I'd argue that calling setSecureDefaults is no one's responsiblity, including ours. So a factory just adds extra API complexity. The DaffodilXMLReader doesn't actually read XML (only implements the XMLReader API)--there are no concerns about reading XML securely, so no one, including us, ever needs to set it in a secure mode.

[mbeckerle]

Good point. I think we need scaladoc to point out that this is by definition secure if we remove the ability to set the secure features, otherwise someone's going to try it, and end up not liking that they can't set it secure.

[stevedlawrence]

There was a comment I found in an email but can't currently find it in github, whree @mbeckerle said:

Gone. However, I would say, that this pluggable XML readers stuff feels like stuff of a bygone era when everyone thought there would be competition around XML libraries, and pluggable XML technologies from vendors, etc. This seems silly in retrospect. But maybe it is needed for backward bug-for-bug compatibility in some cases.

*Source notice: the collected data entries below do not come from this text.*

import Summits.HubbardSuperconductivity.HubbardSuperconductivity.Theorems.ChiralWindowCwThesisChannelInfNonpos
import Summits.HubbardSuperconductivity.HubbardSuperconductivity.Theorems.ChiralWindowCwThesisA1gReduction
import Summits.HubbardSuperconductivity.HubbardSuperconductivity.Theorems.ChiralWindowCwKLChiralWindowReductionL2
import HarnessLib

/-!
# Route `ChiralWindow`, crux `CwThesis` (stmt-HubbardSuperconductivity-10438), line `SketchIdeator3` v6:
# the anchor from a `U`-FREE Kohn–Luttinger certificate at one window doping

Write `ε = squareDispersion 1 0`, `μ_δ = chemicalPotentialOfDensity ε (1-δ)`, `σ = fermiCurveMeasure ε μ`,
`Γ_U(k,k') = U + U² χ₀(k+k')` (`kohnLuttingerKernel`), `Λ_U(μ,χ) = channelInf ε μ U χ` (bottom of `⟨ψ, Γ_U ψ⟩` over the
normalised gap functions of the irrep `χ`). After v5 (`cwThesis_of_klCanonical_of_leading`, this namespace) the crux
`ChiralWindow.CwThesis` follows from the sibling crux `TorusCooperLog.KLCanonical` (stmt-2681) and a LEADING datum at ONE window
doping, `∃ γ U₁ > 0, ∀ U ∈ (0,U₁), ∀ χ ≠ B1g, Λ_U(μ_δ₀,B1g) + γU² ≤ Λ_U(μ_δ₀,χ)` — a `U`-DEPENDENT family of inequalities. This
file pushes it down to `U`-FREE data, i.e. to the kind of statement a certified computation (cruxes stmt-2682 `CertB1g`,
stmt-1741 `CwKLChiralWindow`, stmt-0158) actually delivers:

* `channelInf_sq_of_ne_A1g` — the crux-1741 Hilbert–Schmidt frame assembled at a band level `μ ∈ (-4,0)`:
  `Λ_U(μ,χ) = U² Λ_1(μ,χ)` for every `χ ≠ A1g` and every `U` (mean zero of non-`A1g` states on the `D₄`-invariant finite
  Fermi-curve measure, `stub_klMeanZero`/`stub_klD4Invariant`, and `kl_rl_channelInf_sq_of_meanZero`);
* `leading_of_certificateOne` — the `U = 1` certificate `Λ_1(μ,B1g) + γ ≤ Λ_1(μ,χ)` (`χ ≠ B1g`) gives the leading datum for
  EVERY `U ∈ (0,1)` with the same `γ` (bare-`U` penalty `U² Λ_1(χ) ≤ Λ_U(χ)`, `kl_rl_sq_channelInf_one_le`);
* `leading_of_klCertificateAt` — the SHARP form for the `s`-wave competitor (RaghuKivelsonScalapino2010 §III; the stmt-2682
  docstring: "A1g competes only through states orthogonal to constants"): the inequalities `Λ_1(B1g) + γ ≤ Λ_1(χ)` for
  `χ ∉ {B1g, A1g}` together with the MEAN-ZERO bound `Λ_1(B1g) + γ ≤ ⟨φ, Γ_1 φ⟩` for `A1g` channel states `φ` with `∫φ dσ = 0`
  give the leading datum with margin `γ/2` below `U₁ = min 1 (γ/(2C+1))`, by `stub_a1gReduction` (`Λ_U(A1g) ≥ U² λ⊥ - C U³`);
* `cwThesis_of_klCanonical_of_klCertificate` — **the anchor from the `U`-free certificate**: `KLCanonical` and that certificate
  at one `δ₀ ∈ [3/10, 12/25]` give `CwThesis` (registered stub of the lead skeleton `Cruxes/CwThesis/Lines/SketchIdeator3.lean`, v6);
  `cwThesis_of_klCanonical_of_certificateOne` — the same from the cruder `U = 1` certificate, which implies the sharp one
  (`klCertificate_of_certificateOne`).

Numerically (NON-certified census of the crux-1741 chain, `Cruxes/CwKLChiralWindow/CertSpec.md` §0 and the job logs recorded on
stmt-1741: j009446, j007919, j008735, j007226) `B1g` leads every channel from half filling down to `n* ≈ 0.5876` (`δ* ≈ 0.412`);
at `δ = 2/5` the `U = 1` margin is `≈ 7·10⁻³` with `|Λ_1| ≈ 1.9·10⁻²`, and `A1g⊥`, `A2g` stay `≥ 5.9·10⁻³` above the leader even
at the crossing. No definitions; nothing here is certified numerics. References: S. Raghu, S. A. Kivelson, D. J. Scalapino,
Phys. Rev. B 81 (2010) 224505, §II (7), (13), §III; W. Kohn, J. M. Luttinger, Phys. Rev. Lett. 15 (1965) 524.
-/

noncomputable section

-- the tree's namespace repeats the summit name by design (D-0017)
set_option linter.dupNamespace false

namespace Summit.HubbardSuperconductivity.HubbardSuperconductivity.Theorems.CwThesis

open MeasureTheory Real Set Filter
open Literature.MathematicalPhysics.QuantumLattice
open Summit.HubbardSuperconductivity.HubbardSuperconductivity.Theses

/-! ### The frame at a band level -/

/-- **`U²`-homogeneity off `A1g` at a band level**: for `-4 < μ < 0`, every `U` and every `χ ≠ A1g`,
`Λ_U(μ,χ) = U² Λ_1(μ,χ)` (every non-`A1g` channel state has mean zero on the `D₄`-invariant finite Fermi-curve measure).
[cite: RaghuKivelsonScalapino2010, §II (7)] -/
theorem channelInf_sq_of_ne_A1g {μ : ℝ} (hμ : μ ∈ Set.Ioo (-4 : ℝ) 0) (U : ℝ) {χ : D4Irrep} (hχ : χ ≠ D4Irrep.A1g) :
    channelInf (squareDispersion 1 0) μ U χ = U ^ 2 * channelInf (squareDispersion 1 0) μ 1 χ := by
  have hfin : IsFiniteMeasure (fermiCurveMeasure (squareDispersion 1 0) μ) :=
    stub_klFiniteMeasure stub_klGradient stub_klHausdorffFinite μ hμ
  have hinv := stub_klD4Invariant stub_klGradient μ hμ
  exact kl_rl_channelInf_sq_of_meanZero hμ.1 hμ.2 U χ (fun ψ hψ => (stub_klMeanZero _ _ hfin hinv χ ψ hχ hψ).2)

/-- **The `U = 1` certificate at a band level gives the leading datum for every `U ∈ (0,1)`.** For `-4 < μ < 0` and a
margin `γ`: if `Λ_1(μ,B1g) + γ ≤ Λ_1(μ,χ)` for every `χ ≠ B1g`, then `Λ_U(μ,B1g) + γU² ≤ Λ_U(μ,χ)` for every `U ∈ (0,1)`
and every `χ ≠ B1g` (`Λ_U(B1g) = U² Λ_1(B1g)` and `U² Λ_1(χ) ≤ Λ_U(χ)`). [cite: RaghuKivelsonScalapino2010, §II (7) and (13)] -/
theorem leading_of_certificateOne {μ γ : ℝ} (hμ : μ ∈ Set.Ioo (-4 : ℝ) 0)
    (hcert : ∀ χ : D4Irrep, χ ≠ D4Irrep.B1g →
      channelInf (squareDispersion 1 0) μ 1 D4Irrep.B1g + γ ≤ channelInf (squareDispersion 1 0) μ 1 χ) :
    ∀ U ∈ Set.Ioo (0:ℝ) 1, ∀ χ : D4Irrep, χ ≠ D4Irrep.B1g →
      channelInf (squareDispersion 1 0) μ U D4Irrep.B1g + γ * U ^ 2 ≤ channelInf (squareDispersion 1 0) μ U χ := by
  intro U hU χ hχ
  rw [channelInf_sq_of_ne_A1g hμ U (show D4Irrep.B1g ≠ D4Irrep.A1g by decide)]
  have hpen := kl_rl_sq_channelInf_one_le hμ.1 hμ.2 hU.1 hU.2.le χ
  have h1 := mul_le_mul_of_nonneg_left (hcert χ hχ) (sq_nonneg U)
  nlinarith

/-- **The cruder `U = 1` certificate implies the sharp (mean-zero `A1g`) one** at the same `δ₀`, same `γ`: clause (a) is a
sub-case, and for a mean-zero `A1g` channel state `φ`, `Λ_1(A1g) ≤ ⟨φ, Γ_1 φ⟩` (the `A1g` image set is bounded below,
`kl_rl_bddBelow`). [folklore] -/
theorem klCertificate_of_certificateOne {δ₀ γ : ℝ} (hδ₀ : δ₀ ∈ Set.Icc (3/10 : ℝ) (12/25))
    (hcert : ∀ χ : D4Irrep, χ ≠ D4Irrep.B1g →
      channelInf (squareDispersion 1 0) (chemicalPotentialOfDensity (squareDispersion 1 0) (1 - δ₀)) 1 D4Irrep.B1g + γ ≤
        channelInf (squareDispersion 1 0) (chemicalPotentialOfDensity (squareDispersion 1 0) (1 - δ₀)) 1 χ) :
    (∀ χ : D4Irrep, χ ≠ D4Irrep.B1g → χ ≠ D4Irrep.A1g →
        channelInf (squareDispersion 1 0) (chemicalPotentialOfDensity (squareDispersion 1 0) (1 - δ₀)) 1 D4Irrep.B1g + γ ≤
          channelInf (squareDispersion 1 0) (chemicalPotentialOfDensity (squareDispersion 1 0) (1 - δ₀)) 1 χ) ∧
      (∀ φ : Momentum → ℝ,
        IsChannelState (squareDispersion 1 0) (chemicalPotentialOfDensity (squareDispersion 1 0) (1 - δ₀)) D4Irrep.A1g φ →
        ∫ k, φ k ∂fermiCurveMeasure (squareDispersion 1 0) (chemicalPotentialOfDensity (squareDispersion 1 0) (1 - δ₀)) = 0 →
          channelInf (squareDispersion 1 0) (chemicalPotentialOfDensity (squareDispersion 1 0) (1 - δ₀)) 1 D4Irrep.B1g + γ ≤
            pairingForm (squareDispersion 1 0) (chemicalPotentialOfDensity (squareDispersion 1 0) (1 - δ₀)) 1 φ) := by
  have hμ := stub_klMuWindow δ₀ hδ₀
  refine ⟨fun χ hχ _ => hcert χ hχ, fun φ hφ _ => (hcert D4Irrep.A1g (by decide)).trans ?_⟩
  exact csInf_le (kl_rl_bddBelow hμ.1 hμ.2 1 D4Irrep.A1g) ⟨φ, hφ, rfl⟩

/-! ### The `A1g` competitor through mean-zero states, and the leading datum from the `U`-free certificate -/

/-- **Second-order lower bound for the `A1g` bottom** (from `stub_a1gReduction`): a mean-zero bound `λ⊥ ≤ ⟨φ, Γ_1 φ⟩` over
`A1g` channel states with `∫φ dσ = 0` gives `U² λ⊥ - C U³ ≤ Λ_U(μ, A1g)` for `U ∈ (0,1)` (the `A1g` channel-state set is
nonempty, `nonempty_isChannelState`). [cite: RaghuKivelsonScalapino2010, §III] -/
theorem channelInf_A1g_ge_of_meanZero_bound {μ lam : ℝ} (hμ : μ ∈ Set.Ioo (-4 : ℝ) 0)
    (hlam : ∀ φ : Momentum → ℝ, IsChannelState (squareDispersion 1 0) μ D4Irrep.A1g φ →
      ∫ k, φ k ∂fermiCurveMeasure (squareDispersion 1 0) μ = 0 → lam ≤ pairingForm (squareDispersion 1 0) μ 1 φ) :
    ∃ C : ℝ, 0 ≤ C ∧ ∀ U ∈ Set.Ioo (0:ℝ) 1,
      U ^ 2 * lam - C * U ^ 3 ≤ channelInf (squareDispersion 1 0) μ U D4Irrep.A1g := by
  obtain ⟨C, hC, h⟩ := stub_a1gReduction hμ hlam
  refine ⟨C, hC, fun U hU => ?_⟩
  obtain ⟨ψ₀, hψ₀⟩ := nonempty_isChannelState hμ.1 hμ.2 D4Irrep.A1g
  exact le_csInf ⟨_, ψ₀, hψ₀, rfl⟩ (by rintro _ ⟨ψ, hψ, rfl⟩; exact h U hU ψ hψ)

/-- **From the `U`-free certificate to the leading datum** at a band level `μ ∈ (-4,0)`: a margin `γ > 0`, the inequalities
`Λ_1(B1g) + γ ≤ Λ_1(χ)` for `χ ∉ {B1g, A1g}` and the mean-zero `A1g` bound `Λ_1(B1g) + γ ≤ ⟨φ, Γ_1 φ⟩` give `U₁ > 0` with
`Λ_U(B1g) + (γ/2)U² ≤ Λ_U(χ)` for all `U ∈ (0,U₁)`, `χ ≠ B1g`: off `A1g` by `U²`-homogeneity and the bare-`U` penalty; for
`A1g`, `Λ_U(A1g) ≥ U²(Λ_1(B1g) + γ) - C U³ ≥ Λ_U(B1g) + (γ/2)U²` once `C U ≤ γ/2` (`U₁ = min 1 (γ/(2C+1))`).
[cite: RaghuKivelsonScalapino2010, §III] -/
theorem leading_of_klCertificateAt {μ γ : ℝ} (hμ : μ ∈ Set.Ioo (-4 : ℝ) 0) (hγ : 0 < γ)
    (hoff : ∀ χ : D4Irrep, χ ≠ D4Irrep.B1g → χ ≠ D4Irrep.A1g →
      channelInf (squareDispersion 1 0) μ 1 D4Irrep.B1g + γ ≤ channelInf (squareDispersion 1 0) μ 1 χ)
    (hA : ∀ φ : Momentum → ℝ, IsChannelState (squareDispersion 1 0) μ D4Irrep.A1g φ →
      ∫ k, φ k ∂fermiCurveMeasure (squareDispersion 1 0) μ = 0 →
        channelInf (squareDispersion 1 0) μ 1 D4Irrep.B1g + γ ≤ pairingForm (squareDispersion 1 0) μ 1 φ) :
    ∃ U₁ : ℝ, 0 < U₁ ∧ ∀ U ∈ Set.Ioo (0:ℝ) U₁, ∀ χ : D4Irrep, χ ≠ D4Irrep.B1g →
      channelInf (squareDispersion 1 0) μ U D4Irrep.B1g + γ / 2 * U ^ 2 ≤ channelInf (squareDispersion 1 0) μ U χ := by
  obtain ⟨C, hC, hCU⟩ := channelInf_A1g_ge_of_meanZero_bound hμ hA
  refine ⟨min 1 (γ / (2 * C + 1)), lt_min one_pos (div_pos hγ (by linarith)), fun U hU χ hχ => ?_⟩
  have hU0 : 0 < U := hU.1
  have hU1 : U < 1 := lt_of_lt_of_le hU.2 (min_le_left _ _)
  have hUγ : U < γ / (2 * C + 1) := lt_of_lt_of_le hU.2 (min_le_right _ _)
  have hCUle : C * U ≤ γ / 2 := by
    have h1 : U * (2 * C + 1) < γ := (lt_div_iff₀ (by linarith)).1 hUγ
    nlinarith
  have hB : channelInf (squareDispersion 1 0) μ U D4Irrep.B1g = U ^ 2 * channelInf (squareDispersion 1 0) μ 1 D4Irrep.B1g :=
    channelInf_sq_of_ne_A1g hμ U (by decide)
  have hU2 : 0 ≤ U ^ 2 := sq_nonneg U
  by_cases hχA : χ = D4Irrep.A1g
  · subst hχA
    have h := hCU U ⟨hU0, hU1⟩
    rw [hB]
    have hU3 : C * U ^ 3 ≤ γ / 2 * U ^ 2 := by nlinarith
    nlinarith
  · have hχ' := channelInf_sq_of_ne_A1g hμ U hχA
    have hpen := kl_rl_sq_channelInf_one_le hμ.1 hμ.2 hU0 hU1.le χ
    have h1 := mul_le_mul_of_nonneg_left (hoff χ hχ hχA) hU2
    rw [hB]
    nlinarith

/-! ### The anchor from the `U`-free certificate -/

/-- **The anchor from the `U`-FREE certificate (registered stub `cwThesis_of_klCanonical_of_klCertificate` of line
`SketchIdeator3` v6).** `TorusCooperLog.KLCanonical` (stmt-HubbardSuperconductivity-2681) and, at ONE doping
`δ₀ ∈ [3/10, 12/25]` with `μ = μ_δ₀`: a margin `γ > 0`, the `U`-free inequalities `Λ_1(μ,B1g) + γ ≤ Λ_1(μ,χ)` for
`χ ∉ {B1g, A1g}` and the mean-zero `A1g` bound `Λ_1(μ,B1g) + γ ≤ ⟨φ, Γ_1 φ⟩` (`φ` an `A1g` channel state with `∫φ dσ = 0`) —
give the crux `ChiralWindow.CwThesis`: `leading_of_klCertificateAt` at `μ_δ₀ ∈ (-4,0)` (`stub_klMuWindow`) feeds
`cwThesis_of_klCanonical_of_leading`. The certificate is crux-2682-type certified numerics (expected at `δ₀ = 3/10 … 2/5`, where
the non-certified census of the crux-1741 chain has `B1g` leading with `U = 1` margin `≈ 7·10⁻³`). [folklore] -/
theorem cwThesis_of_klCanonical_of_klCertificate (hKL : TorusCooperLog.KLCanonical)
    (hcert : ∃ δ₀ ∈ Set.Icc (3/10 : ℝ) (12/25), ∃ γ : ℝ, 0 < γ ∧
      (∀ χ : D4Irrep, χ ≠ D4Irrep.B1g → χ ≠ D4Irrep.A1g →
        channelInf (squareDispersion 1 0) (chemicalPotentialOfDensity (squareDispersion 1 0) (1 - δ₀)) 1 D4Irrep.B1g + γ ≤
          channelInf (squareDispersion 1 0) (chemicalPotentialOfDensity (squareDispersion 1 0) (1 - δ₀)) 1 χ) ∧
      (∀ φ : Momentum → ℝ,
        IsChannelState (squareDispersion 1 0) (chemicalPotentialOfDensity (squareDispersion 1 0) (1 - δ₀)) D4Irrep.A1g φ →
        ∫ k, φ k ∂fermiCurveMeasure (squareDispersion 1 0) (chemicalPotentialOfDensity (squareDispersion 1 0) (1 - δ₀)) = 0 →
          channelInf (squareDispersion 1 0) (chemicalPotentialOfDensity (squareDispersion 1 0) (1 - δ₀)) 1 D4Irrep.B1g + γ ≤
            pairingForm (squareDispersion 1 0) (chemicalPotentialOfDensity (squareDispersion 1 0) (1 - δ₀)) 1 φ)) :
    ChiralWindow.CwThesis := by
  obtain ⟨δ₀, hδ₀, γ, hγ, hoff, hA⟩ := hcert
  have hμ := stub_klMuWindow δ₀ hδ₀
  obtain ⟨U₁, hU₁, hlead⟩ := leading_of_klCertificateAt hμ hγ hoff hA
  exact cwThesis_of_klCanonical_of_leading hKL ⟨δ₀, hδ₀, γ / 2, U₁, by positivity, hU₁, hlead⟩

/-- **The anchor from the cruder `U = 1` certificate**: `KLCanonical` and `∀ χ ≠ B1g, Λ_1(μ_δ₀,B1g) + γ ≤ Λ_1(μ_δ₀,χ)` at one
`δ₀ ∈ [3/10, 12/25]` (`γ > 0`) give the crux — directly (`leading_of_certificateOne`, `U₁ = 1`) or through
`klCertificate_of_certificateOne`. [folklore] -/
theorem cwThesis_of_klCanonical_of_certificateOne (hKL : TorusCooperLog.KLCanonical)
    (hcert : ∃ δ₀ ∈ Set.Icc (3/10 : ℝ) (12/25), ∃ γ : ℝ, 0 < γ ∧ ∀ χ : D4Irrep, χ ≠ D4Irrep.B1g →
      channelInf (squareDispersion 1 0) (chemicalPotentialOfDensity (squareDispersion 1 0) (1 - δ₀)) 1 D4Irrep.B1g + γ ≤
        channelInf (squareDispersion 1 0) (chemicalPotentialOfDensity (squareDispersion 1 0) (1 - δ₀)) 1 χ) :
    ChiralWindow.CwThesis := by
  obtain ⟨δ₀, hδ₀, γ, hγ, h⟩ := hcert
  exact cwThesis_of_klCanonical_of_leading hKL
    ⟨δ₀, hδ₀, γ, 1, hγ, one_pos, leading_of_certificateOne (stub_klMuWindow δ₀ hδ₀) h⟩

end Summit.HubbardSuperconductivity.HubbardSuperconductivity.Theorems.CwThesis

end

For us, I don't think pluggable XMLReader makes any sense. We're far too sensitive to exactly their characteristics.

think we should explicitly check for the exact XMLReader classes we support, and error if it isn't that.

Thoughts on this check?

I'm wondering if we should just be explicitly creating the XML Reader that we are expecting? As you said, we depend on very specific behavior from a specif XMLReader, so using something like SAXParserFactory.newInstance().newSAXParser().getXMLReader to get some XMLReader seems like a mistake. I'm wondering if there's a way to directly create a Xerces XMLReader. Maybe we should use the overloaded newInstance function that takes a class name? Or maybe we can directly create the right class ourselves, and avoid this pluggable logic? Then we really can assume that we have a certain XMLReader.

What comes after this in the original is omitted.